Try it:
Give back exactly the first lines of the entries below, through the line with "duplicated (they resolve".

■ ■ ■ ■

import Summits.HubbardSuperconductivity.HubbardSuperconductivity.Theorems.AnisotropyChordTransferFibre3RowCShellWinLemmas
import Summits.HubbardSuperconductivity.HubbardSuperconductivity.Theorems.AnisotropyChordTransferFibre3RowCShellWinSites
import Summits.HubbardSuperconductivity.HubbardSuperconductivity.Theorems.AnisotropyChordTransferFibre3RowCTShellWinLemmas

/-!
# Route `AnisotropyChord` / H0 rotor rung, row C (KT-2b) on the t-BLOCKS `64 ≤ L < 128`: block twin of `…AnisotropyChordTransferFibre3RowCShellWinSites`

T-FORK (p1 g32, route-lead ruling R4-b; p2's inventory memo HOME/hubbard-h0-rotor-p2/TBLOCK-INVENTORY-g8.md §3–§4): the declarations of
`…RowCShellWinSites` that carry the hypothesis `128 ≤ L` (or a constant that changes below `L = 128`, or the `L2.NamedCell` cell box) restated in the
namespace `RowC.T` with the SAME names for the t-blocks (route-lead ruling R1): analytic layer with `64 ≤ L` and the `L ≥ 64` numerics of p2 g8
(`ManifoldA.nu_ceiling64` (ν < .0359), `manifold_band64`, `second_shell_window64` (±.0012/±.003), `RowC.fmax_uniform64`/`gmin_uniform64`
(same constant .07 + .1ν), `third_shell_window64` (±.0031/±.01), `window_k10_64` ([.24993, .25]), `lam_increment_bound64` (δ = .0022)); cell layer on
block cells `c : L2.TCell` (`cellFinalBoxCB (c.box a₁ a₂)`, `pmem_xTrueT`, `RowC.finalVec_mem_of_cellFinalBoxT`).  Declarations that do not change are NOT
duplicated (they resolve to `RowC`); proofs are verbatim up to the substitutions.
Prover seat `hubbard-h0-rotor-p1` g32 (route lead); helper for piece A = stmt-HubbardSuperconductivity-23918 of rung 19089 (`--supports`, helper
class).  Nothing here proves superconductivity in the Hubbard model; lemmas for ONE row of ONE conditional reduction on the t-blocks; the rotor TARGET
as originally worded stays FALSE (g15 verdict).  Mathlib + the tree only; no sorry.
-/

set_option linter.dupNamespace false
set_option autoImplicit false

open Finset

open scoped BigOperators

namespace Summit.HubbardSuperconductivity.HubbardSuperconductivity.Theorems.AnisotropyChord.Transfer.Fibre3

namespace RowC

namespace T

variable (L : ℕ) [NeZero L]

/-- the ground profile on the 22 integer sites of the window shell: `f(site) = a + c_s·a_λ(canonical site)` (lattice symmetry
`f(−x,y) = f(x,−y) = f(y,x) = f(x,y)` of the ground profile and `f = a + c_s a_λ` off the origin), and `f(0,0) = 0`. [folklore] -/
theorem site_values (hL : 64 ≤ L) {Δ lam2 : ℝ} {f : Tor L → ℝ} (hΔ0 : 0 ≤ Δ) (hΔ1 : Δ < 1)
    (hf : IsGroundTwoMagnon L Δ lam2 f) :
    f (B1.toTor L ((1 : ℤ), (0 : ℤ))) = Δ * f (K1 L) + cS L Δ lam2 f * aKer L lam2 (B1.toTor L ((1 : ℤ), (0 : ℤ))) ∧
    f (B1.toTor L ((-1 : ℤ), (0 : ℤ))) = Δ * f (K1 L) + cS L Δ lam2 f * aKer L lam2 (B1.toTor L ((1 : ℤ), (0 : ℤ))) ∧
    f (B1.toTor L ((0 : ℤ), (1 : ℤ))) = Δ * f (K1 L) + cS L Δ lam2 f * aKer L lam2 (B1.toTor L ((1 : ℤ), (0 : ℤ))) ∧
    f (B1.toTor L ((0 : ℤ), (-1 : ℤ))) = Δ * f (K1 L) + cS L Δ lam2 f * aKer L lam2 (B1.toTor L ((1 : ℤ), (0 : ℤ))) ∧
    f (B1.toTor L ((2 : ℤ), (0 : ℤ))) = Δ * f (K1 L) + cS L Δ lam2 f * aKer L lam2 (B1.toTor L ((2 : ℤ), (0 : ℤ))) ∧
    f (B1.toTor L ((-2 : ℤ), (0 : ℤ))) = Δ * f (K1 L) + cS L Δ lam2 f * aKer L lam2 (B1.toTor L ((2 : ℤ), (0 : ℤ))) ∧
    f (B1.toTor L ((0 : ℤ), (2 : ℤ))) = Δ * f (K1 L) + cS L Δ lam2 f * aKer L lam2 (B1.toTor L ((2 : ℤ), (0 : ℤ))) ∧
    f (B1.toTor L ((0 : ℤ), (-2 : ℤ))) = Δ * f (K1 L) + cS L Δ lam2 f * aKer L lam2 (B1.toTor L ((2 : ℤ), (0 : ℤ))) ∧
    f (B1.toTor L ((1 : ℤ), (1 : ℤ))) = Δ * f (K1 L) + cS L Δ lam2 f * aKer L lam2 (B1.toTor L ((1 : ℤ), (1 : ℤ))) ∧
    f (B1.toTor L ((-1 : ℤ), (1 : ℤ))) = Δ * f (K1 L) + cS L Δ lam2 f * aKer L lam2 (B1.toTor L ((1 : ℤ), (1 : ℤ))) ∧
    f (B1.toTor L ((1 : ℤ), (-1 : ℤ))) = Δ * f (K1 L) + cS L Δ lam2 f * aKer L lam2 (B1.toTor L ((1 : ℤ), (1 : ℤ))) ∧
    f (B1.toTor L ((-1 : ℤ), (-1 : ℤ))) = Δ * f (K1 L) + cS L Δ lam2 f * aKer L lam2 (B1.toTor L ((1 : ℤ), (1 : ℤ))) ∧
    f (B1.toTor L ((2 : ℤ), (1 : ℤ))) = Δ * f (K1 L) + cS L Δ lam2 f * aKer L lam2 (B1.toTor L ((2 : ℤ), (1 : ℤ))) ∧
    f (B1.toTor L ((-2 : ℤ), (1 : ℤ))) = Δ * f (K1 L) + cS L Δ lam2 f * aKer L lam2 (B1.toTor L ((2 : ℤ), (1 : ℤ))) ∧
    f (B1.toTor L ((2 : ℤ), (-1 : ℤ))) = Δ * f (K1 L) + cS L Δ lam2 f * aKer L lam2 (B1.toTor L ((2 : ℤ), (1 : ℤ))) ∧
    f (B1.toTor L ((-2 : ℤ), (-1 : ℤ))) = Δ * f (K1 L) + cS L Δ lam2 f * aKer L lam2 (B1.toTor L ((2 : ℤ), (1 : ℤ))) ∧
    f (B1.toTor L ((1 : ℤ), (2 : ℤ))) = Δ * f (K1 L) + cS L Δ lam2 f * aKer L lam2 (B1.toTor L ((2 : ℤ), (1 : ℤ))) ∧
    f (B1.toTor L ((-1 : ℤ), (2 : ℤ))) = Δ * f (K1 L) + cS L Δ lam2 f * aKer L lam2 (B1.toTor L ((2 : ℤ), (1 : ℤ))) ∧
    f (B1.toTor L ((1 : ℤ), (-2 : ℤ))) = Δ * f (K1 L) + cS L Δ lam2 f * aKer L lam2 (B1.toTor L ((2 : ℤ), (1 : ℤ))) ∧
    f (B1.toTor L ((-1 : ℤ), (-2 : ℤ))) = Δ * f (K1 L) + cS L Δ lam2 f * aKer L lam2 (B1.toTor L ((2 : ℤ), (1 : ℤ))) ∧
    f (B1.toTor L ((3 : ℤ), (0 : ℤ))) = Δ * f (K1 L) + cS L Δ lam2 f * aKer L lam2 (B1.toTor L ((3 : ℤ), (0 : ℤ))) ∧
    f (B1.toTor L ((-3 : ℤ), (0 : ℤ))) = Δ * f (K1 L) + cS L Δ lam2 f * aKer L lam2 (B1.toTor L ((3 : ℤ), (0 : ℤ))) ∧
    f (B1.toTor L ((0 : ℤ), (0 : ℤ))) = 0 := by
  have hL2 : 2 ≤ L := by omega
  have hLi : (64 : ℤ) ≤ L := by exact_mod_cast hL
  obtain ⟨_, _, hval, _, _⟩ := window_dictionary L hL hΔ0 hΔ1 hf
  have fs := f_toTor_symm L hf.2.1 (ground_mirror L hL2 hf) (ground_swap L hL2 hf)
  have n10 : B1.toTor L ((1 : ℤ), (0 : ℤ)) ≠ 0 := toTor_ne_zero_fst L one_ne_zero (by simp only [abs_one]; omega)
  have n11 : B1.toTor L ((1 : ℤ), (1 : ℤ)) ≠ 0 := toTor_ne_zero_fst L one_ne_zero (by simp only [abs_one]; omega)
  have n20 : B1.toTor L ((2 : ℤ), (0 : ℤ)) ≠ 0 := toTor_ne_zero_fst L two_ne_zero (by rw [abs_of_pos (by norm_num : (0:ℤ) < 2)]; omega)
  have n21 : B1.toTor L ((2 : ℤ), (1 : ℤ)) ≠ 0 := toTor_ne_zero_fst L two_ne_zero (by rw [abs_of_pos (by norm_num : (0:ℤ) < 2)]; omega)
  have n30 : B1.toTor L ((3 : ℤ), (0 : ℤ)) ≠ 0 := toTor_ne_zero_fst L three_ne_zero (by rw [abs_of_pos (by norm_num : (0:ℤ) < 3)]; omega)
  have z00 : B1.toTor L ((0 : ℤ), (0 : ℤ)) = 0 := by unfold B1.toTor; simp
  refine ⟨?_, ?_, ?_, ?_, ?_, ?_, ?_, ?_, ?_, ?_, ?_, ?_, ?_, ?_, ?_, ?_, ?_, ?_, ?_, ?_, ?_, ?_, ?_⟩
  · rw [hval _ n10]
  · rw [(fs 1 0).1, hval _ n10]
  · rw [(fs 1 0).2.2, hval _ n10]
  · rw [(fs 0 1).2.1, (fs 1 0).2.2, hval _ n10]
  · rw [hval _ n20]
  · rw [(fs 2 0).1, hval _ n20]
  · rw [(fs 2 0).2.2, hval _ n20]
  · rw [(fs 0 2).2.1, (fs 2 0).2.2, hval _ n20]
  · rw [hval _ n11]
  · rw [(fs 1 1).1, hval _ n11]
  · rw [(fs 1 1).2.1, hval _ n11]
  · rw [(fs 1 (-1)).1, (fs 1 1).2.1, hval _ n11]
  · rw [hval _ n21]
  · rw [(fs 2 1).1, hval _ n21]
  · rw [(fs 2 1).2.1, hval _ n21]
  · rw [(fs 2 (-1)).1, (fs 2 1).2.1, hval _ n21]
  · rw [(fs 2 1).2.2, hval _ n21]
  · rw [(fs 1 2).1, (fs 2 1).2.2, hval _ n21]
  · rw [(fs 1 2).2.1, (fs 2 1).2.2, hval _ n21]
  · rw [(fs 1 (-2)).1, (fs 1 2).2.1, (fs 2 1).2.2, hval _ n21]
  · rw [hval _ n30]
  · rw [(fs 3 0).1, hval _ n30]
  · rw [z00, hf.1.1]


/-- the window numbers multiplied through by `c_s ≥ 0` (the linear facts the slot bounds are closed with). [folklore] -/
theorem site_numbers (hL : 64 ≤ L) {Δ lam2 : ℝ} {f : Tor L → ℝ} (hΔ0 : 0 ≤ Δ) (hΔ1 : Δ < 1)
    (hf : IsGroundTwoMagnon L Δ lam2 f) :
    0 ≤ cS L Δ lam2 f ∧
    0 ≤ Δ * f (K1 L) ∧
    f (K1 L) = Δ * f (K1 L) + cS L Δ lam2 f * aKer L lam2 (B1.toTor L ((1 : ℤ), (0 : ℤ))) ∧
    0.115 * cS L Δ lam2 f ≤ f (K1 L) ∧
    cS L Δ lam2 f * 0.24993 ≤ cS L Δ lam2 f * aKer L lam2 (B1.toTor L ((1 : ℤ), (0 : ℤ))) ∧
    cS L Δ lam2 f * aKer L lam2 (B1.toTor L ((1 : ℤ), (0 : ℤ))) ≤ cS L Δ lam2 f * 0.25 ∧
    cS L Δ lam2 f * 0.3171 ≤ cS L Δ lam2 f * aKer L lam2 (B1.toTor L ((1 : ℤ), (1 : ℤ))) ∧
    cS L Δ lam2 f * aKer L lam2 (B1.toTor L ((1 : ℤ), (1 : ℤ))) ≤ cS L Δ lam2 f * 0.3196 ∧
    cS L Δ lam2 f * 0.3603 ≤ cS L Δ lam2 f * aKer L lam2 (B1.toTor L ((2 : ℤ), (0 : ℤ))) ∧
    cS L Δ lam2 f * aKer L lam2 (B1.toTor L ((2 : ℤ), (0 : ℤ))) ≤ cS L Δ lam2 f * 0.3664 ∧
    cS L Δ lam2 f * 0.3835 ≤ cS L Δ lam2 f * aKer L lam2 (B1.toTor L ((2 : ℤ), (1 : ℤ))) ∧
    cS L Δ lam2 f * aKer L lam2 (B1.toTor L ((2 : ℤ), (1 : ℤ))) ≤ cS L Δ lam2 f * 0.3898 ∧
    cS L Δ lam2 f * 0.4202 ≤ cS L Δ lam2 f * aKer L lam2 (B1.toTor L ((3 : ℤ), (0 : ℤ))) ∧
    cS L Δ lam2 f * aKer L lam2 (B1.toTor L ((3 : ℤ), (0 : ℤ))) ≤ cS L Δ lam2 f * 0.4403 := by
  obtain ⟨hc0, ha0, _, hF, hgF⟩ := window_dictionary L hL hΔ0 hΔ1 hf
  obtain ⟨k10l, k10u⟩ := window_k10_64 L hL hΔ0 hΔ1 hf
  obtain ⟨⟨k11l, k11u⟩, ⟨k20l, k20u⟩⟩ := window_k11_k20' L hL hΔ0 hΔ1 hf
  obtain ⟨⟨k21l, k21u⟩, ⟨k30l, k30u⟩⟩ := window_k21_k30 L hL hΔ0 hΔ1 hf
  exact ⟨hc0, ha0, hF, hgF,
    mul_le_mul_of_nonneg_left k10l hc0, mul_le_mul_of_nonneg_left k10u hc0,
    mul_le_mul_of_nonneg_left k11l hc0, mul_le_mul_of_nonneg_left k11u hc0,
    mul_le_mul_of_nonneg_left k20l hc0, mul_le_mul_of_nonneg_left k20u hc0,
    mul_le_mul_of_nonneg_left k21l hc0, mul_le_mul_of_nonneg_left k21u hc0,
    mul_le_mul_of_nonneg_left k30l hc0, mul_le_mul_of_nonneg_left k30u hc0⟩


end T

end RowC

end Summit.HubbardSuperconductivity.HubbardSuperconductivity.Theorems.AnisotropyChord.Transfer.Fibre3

■ ■ ■ ■

Solution below:
import Summits.HubbardSuperconductivity.HubbardSuperconductivity.Theorems.AnisotropyChordTransferFibre3RowCShellWinLemmas
import Summits.HubbardSuperconductivity.HubbardSuperconductivity.Theorems.AnisotropyChordTransferFibre3RowCShellWinSites
import Summits.HubbardSuperconductivity.HubbardSuperconductivity.Theorems.AnisotropyChordTransferFibre3RowCTShellWinLemmas

/-!
# Route `AnisotropyChord` / H0 rotor rung, row C (KT-2b) on the t-BLOCKS `64 ≤ L < 128`: block twin of `…AnisotropyChordTransferFibre3RowCShellWinSites`

T-FORK (p1 g32, route-lead ruling R4-b; p2's inventory memo HOME/hubbard-h0-rotor-p2/TBLOCK-INVENTORY-g8.md §3–§4): the declarations of
`…RowCShellWinSites` that carry the hypothesis `128 ≤ L` (or a constant that changes below `L = 128`, or the `L2.NamedCell` cell box) restated in the
namespace `RowC.T` with the SAME names for the t-blocks (route-lead ruling R1): analytic layer with `64 ≤ L` and the `L ≥ 64` numerics of p2 g8
(`ManifoldA.nu_ceiling64` (ν < .0359), `manifold_band64`, `second_shell_window64` (±.0012/±.003), `RowC.fmax_uniform64`/`gmin_uniform64`
(same constant .07 + .1ν), `third_shell_window64` (±.0031/±.01), `window_k10_64` ([.24993, .25]), `lam_increment_bound64` (δ = .0022)); cell layer on
block cells `c : L2.TCell` (`cellFinalBoxCB (c.box a₁ a₂)`, `pmem_xTrueT`, `RowC.finalVec_mem_of_cellFinalBoxT`).  Declarations that do not change are NOT
duplicated (they resolve to `RowC`); proofs are verbatim up to the substitutions.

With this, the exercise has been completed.